Cell phone operators in the US domestic market live or die based on the principles and availability of
price discrimination.
Long story short, if carriers starting charging some flavor of reasonable rates that approximate cost (such as would occur in a
perfectly competitive market whereas what the US has more closely approximates an
oligopoly) then
a majority of the high revenue corporate users who have $50/monthly data plans on their blackberries would all of a sudden be paying [perhaps] $5/month since they use all but a couple megabytes a month.
Further, like with voice, the true
cost driver of, virtually any data use, is the maximum available bandwidth (and, to varying extents, the underlying quality of service/latency on the connection). Not all phone calls use the same amount of data but they are billed the same (e.g. if you had a long phone call where you are on hold with silence for a long time, that silence is largely compressed).
The carriers realized that most phone calls use a similar amount of data per minute.

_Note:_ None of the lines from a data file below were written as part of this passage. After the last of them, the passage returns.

/-- `eval` preserves the product. [cite: ConnesConsani2017ScalingSite, Lemma 4.4 (i) (evaluation is a morphism)] -/
theorem RStalk.eval_add (a b : RStalk H) : RStalk.eval (a + b) = RStalk.eval a + RStalk.eval b := by
  induction a using WithBot.recBotCoe with
  | bot => simp [RStalk.eval]
  | coe f =>
    induction b using WithBot.recBotCoe with
    | bot => simp [RStalk.eval]
    | coe g =>
      simp only [RStalk.eval, ← WithBot.coe_add, WithBot.map_coe, ConvGerm.coe_add, AffGerm.add_x]

/-- `eval` is the identity on constants (`ℝ_max`-linearity and `eval(1) = 1`). [cite: ConnesConsani2017ScalingSite, Lemma 4.4 (proof)] -/
@[simp] theorem RStalk.eval_const (c : WithBot ℝ) : RStalk.eval (RStalk.const c : RStalk H) = c := by
  induction c using WithBot.recBotCoe with
  | bot => rfl
  | coe c => rfl

/-- `eval(-∞) = -∞`. [cite: ConnesConsani2017ScalingSite, Lemma 4.4 (i)] -/
@[simp] theorem RStalk.eval_bot : RStalk.eval (⊥ : RStalk H) = ⊥ := rfl

/-- In `ℛ_H`: `const(x - ε) ≤ (x,h₊,h₋) ≤ const(x + ε)` for `ε > 0` ("for any germ `f` which is not
identical to `-∞`, there exists a constant function `g < f`"). [cite: ConnesConsani2017ScalingSite, Lemma 4.4 (proof)] -/
theorem ConvGerm.const_lt_le (f : ConvGerm H) {ε : ℝ} (hε : 0 < ε) :
    ConvGerm.const (f.1.x - ε) ≤ f ∧ f ≤ ConvGerm.const (f.1.x + ε) := by
  constructor
  · show AffGerm.const (f.1.x - ε) ≤ f.1
    exact AffGerm.le_iff.2 (Or.inl (by simp; linarith))
  · show f.1 ≤ AffGerm.const (f.1.x + ε)
    exact AffGerm.le_iff.2 (Or.inl (by simp; linarith))

/-- **Connes–Consani 2017, Lemma 4.4 (i)**: "The map `(x, h₊, h₋) ↦ x` is the only element of
`Hom_{ℝ_max}(ℛ_H, ℝ_max)`." Rendered: any map `φ : ℛ_H → ℝ_max` compatible with `∨` and equal to
the identity on the constants (`ℝ_max`-linearity, as used in the printed proof: "the
`ℝ_max`-linearity shows that the image by `φ` of the constant function is `φ(x,0,0) = x`") is the
evaluation; the proof is the printed one ("`f ∨ g = f ⟹ φ(f) ≥ φ(g)` […] `x < x' ⟹ φ(x,h₊,h₋) ≤
φ(x',h'₊,h'₋)` […] since `φ(x,0,0) = x` one gets `φ(x,h₊,h₋) = x`").
[cite: ConnesConsani2017ScalingSite, Lemma 4.4 (i)] -/
theorem ConnesConsani2017_lemma_4_4_i (φ : RStalk H → WithBot ℝ)
    (hsup : ∀ a b, φ (a ⊔ b) = φ a ⊔ φ b) (hconst : ∀ c : ℝ, φ (RStalk.const c) = c) :
    φ = RStalk.eval := by
  have hmono : ∀ a b : RStalk H, a ≤ b → φ a ≤ φ b := fun a b hab => by
    rw [← sup_eq_right.2 hab, hsup]; exact le_sup_left
  funext a
  induction a using WithBot.recBotCoe with
  | bot =>
    -- `φ(-∞) ≤ c` for every real `c`
    rw [RStalk.eval_bot]
    by_contra hne
    obtain ⟨y, hy⟩ := WithBot.ne_bot_iff_exists.1 hne
    have := hmono ⊥ (RStalk.const ((y - 1 : ℝ) : WithBot ℝ)) bot_le
    rw [hconst, ← hy, WithBot.coe_le_coe] at this
    linarith
  | coe f =>
    show φ f = (f.1.x : WithBot ℝ)
    have hbounds : ∀ ε : ℝ, 0 < ε → ((f.1.x - ε : ℝ) : WithBot ℝ) ≤ φ f ∧ φ f ≤ ((f.1.x + ε : ℝ) : WithBot ℝ) := by
      intro ε hε
      obtain ⟨h1, h2⟩ := f.const_lt_le hε
      exact ⟨by rw [← hconst]; exact hmono _ _ (WithBot.coe_le_coe.2 h1),
        by rw [← hconst]; exact hmono _ _ (WithBot.coe_le_coe.2 h2)⟩
    have hne : φ f ≠ ⊥ := fun h0 => by
      have := (hbounds 1 one_pos).1; rw [h0] at this; exact WithBot.not_coe_le_bot _ this
    obtain ⟨y, hy⟩ := WithBot.ne_bot_iff_exists.1 hne
    rw [← hy]
    congr 1
    by_contra hyx
    rcases lt_or_gt_of_ne hyx with hlt | hlt
    · have := (hbounds ((f.1.x - y) / 2) (by linarith)).1
      rw [← hy, WithBot.coe_le_coe] at this
      linarith
    · have := (hbounds ((y - f.1.x) / 2) (by linarith)).2
      rw [← hy, WithBot.coe_le_coe] at this
      linarith

/-- The evaluation itself is such a morphism (existence part of Lemma 4.4 (i)): it preserves `-∞`,
`∨`, the product and the constants. [cite: ConnesConsani2017ScalingSite, Lemma 4.4 (i)] -/
theorem ConnesConsani2017_lemma_4_4_i_exists :
    (∀ a b : RStalk H, RStalk.eval (a ⊔ b) = RStalk.eval a ⊔ RStalk.eval b) ∧
      (∀ a b : RStalk H, RStalk.eval (a + b) = RStalk.eval a + RStalk.eval b) ∧
      (∀ c : WithBot ℝ, RStalk.eval (RStalk.const c : RStalk H) = c) :=
  ⟨RStalk.eval_sup, RStalk.eval_add, RStalk.eval_const⟩

/-- **Prop. 4.5, first part**: "`ℛ_H` is [multiplicatively cancellative]: one considers an equation
of the form `f + h = g + h` for `f, g, h ∈ ℛ_H` and notice that since these functions take finite
values at every point we get `f = g`." [cite: ConnesConsani2017ScalingSite, Prop. 4.5 (proof)] -/
theorem ConnesConsani2017_prop_4_5_cancel (f g : RStalk H) (k : ConvGerm H) (h : f + ↑k = g + ↑k) : f = g := by
  induction f using WithBot.recBotCoe with
  | bot =>
    induction g using WithBot.recBotCoe with
    | bot => rfl
    | coe g => exact absurd h (by rw [WithBot.bot_add, ← WithBot.coe_add]; exact WithBot.bot_ne_coe)
  | coe f =>
    induction g using WithBot.recBotCoe with
    | bot => exact absurd h (by rw [WithBot.bot_add, ← WithBot.coe_add]; exact WithBot.coe_ne_bot)
    | coe g =>
      rw [← WithBot.coe_add, ← WithBot.coe_add, WithBot.coe_inj] at h
      have e := congrArg Subtype.val h
      simp only [ConvGerm.coe_add] at e
      congr 1
      apply Subtype.ext
      exact AffGerm.ext (add_right_cancel (congrArg AffGerm.x e)) (add_right_cancel (congrArg AffGerm.hp e))
        (add_right_cancel (congrArg AffGerm.hm e))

Accordingly, they decided that a reasonable and intuitive proxy to charge by bandwidth is to charge by peak or off-peak minute. They understand, like with the blackberry business users, that people have a different demand curve (i.e. they are less cost conscious, on average) during business hours for a variety of reasons.
With data on the other hand, there isn't a good intuitive proxy
that makes the industry money to split up bandwidth. If carriers implemented something like peak and off-peak rates per megabyte it would decimate the money they are collecting from blackberry users, their cash cows. In fact, blackberry users are further "discriminated" against in that if they access a blackberry enterprise server, there's typically a surcharge from the carrier despite it not costing the carrier anything additional (verizon is guilty of this). This charge would also disappear with such metered usage.
The telecoms are in a tight spot though I'm not losing any sleep over it. They could get away with what they've been doing with some laughably price discrimination based plans (e.g. ~$20 for 10mb of blackberry data or $20 for 250mb of ipad data) or congress could allow some meaningful wireless
carterfone legislation to pass which would eliminate this price discrimination.